• [Your goal] Each line that has the string "integers" must be copied from the records below.

Stored items from a collection

import Literature.Computability.AlgebraicComplexity.BurgisserTransfer
import Literature.Computability.AlgebraicComplexity.PochhammerWilkinsonDefinable
import Literature.Computability.Complexity.CountingHierarchyInter
import HarnessLib

/-!
# Bürgisser's Theorem 4.1(2) from Lemma 2.12, Lemma 2.5(2), Thm. 2.10 and the Koiran step (proofs)

Sibling proof file of `BurgisserTransfer.lean` (D-0014). We PROVE the assembly of Bürgisser,
ECCC TR06-113, proof of Thm. 4.1(2) (p. 14–15), in the uniform form consumed by the tree's
conditional proof of his main theorem (`TauConjectureProofs.lean`):

* `Burgisser2009_thm41_2_uniform_of_steps` —
  `PP_subset_PPoly_of_isPBounded_perPoly` (Lemma 2.12) `→ CH_subset_PPoly_of_PP_subset_PPoly`
  (Lemma 2.5(2)) `→ Burgisser2009_thm210` (Thm. 2.10) `→ Burgisser2009_thm41_koiranStep` (the
  application of Thm. 2.11) `→ Burgisser2009_thm41_2_uniform`;
* `not_isPBounded_constantFreeComplexity_perPoly_of_tauConjecture_of_steps` /`_of_facts` — with
  Cor. 3.9 (coefficient form, resp. as printed via `PochhammerWilkinsonDefinable.lean`) this gives
  Thm. 1.1(2), the tree's fact `not_isPBounded_constantFreeComplexity_perPoly_of_tauConjecture`,
  from five cited theorems.

The printed proof treats the coefficients `b(n, k)` as nonnegative ("let
`b(n,k) = ∑_j b(n,k,j) 2^j` be the binary representation"); we fill this gap by splitting
`b = b⁺ - b⁻` and running the argument for both parts: the bit arrays of `b^{±}` are read off the
sign language `Sgn(b)` and the bit language `Bit(|b|)` of Def. 3.1, both in `CH`, through the
closure of `CH` under intersection (`CountingHierarchyInter.lean`) and first projections; under
`τ(Per) = n^{O(1)}` they are in `P/poly` (Lemma 2.12 + Lemma 2.5(2)). The Koiran step gives
`VNP⁰` families `G^{±}` with `B^{±}_n = G^{±}_{ℓ,λ}(Y, Z, bits)`, Thm. 2.10 gives
`τ(2^{s(r)} G_r) = r^{O(1)}`, and the substitutions `Y_i ↦ 2^{2^{i-1}}`, `Z_i ↦ X^{2^{i-1}}`
(`ConstantFreeCircuits.lean`: `τ(f(g)) ≤ τ(f) + ∑ τ(g_i)`, repeated squaring) cost `O(ℓ² + λ²)`;
finally `2^{e(n)} f_n = 2^{s⁻}(2^{s⁺} f⁺_n) - 2^{s⁺}(2^{s⁻} f⁻_n)` with `e = s⁺ + s⁻` and all
bounds are polynomial in `ℓ + λ = O(log n)`, i.e. `(log n)^{O(1)}` (bookkeeping lemmas
`polylog_*`). No new definitions.

## References

* P. Bürgisser, *On defining integers and proving arithmetic circuit lower bounds*, Comput.
  Complexity 18 (2009) 81–103 = ECCC TR06-113, Lemma 2.5, Thm. 2.10, Thm. 2.11, Lemma 2.12,
  Def. 3.1, Thm. 4.1(2) and its proof (p. 14–15).
* P. Koiran, *Valiant's model and the cost of computing integers*, Comput. Complexity 13 (2004)
  131–146, Thm. 4.3, Thm. 6.1, Cor. 6.5.
-/

noncomputable section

• [Finished exercise]
* P. Bürgisser, *On defining integers and proving arithmetic circuit lower bounds*, Comput.
* P. Koiran, *Valiant's model and the cost of computing integers*, Comput. Complexity 13 (2004)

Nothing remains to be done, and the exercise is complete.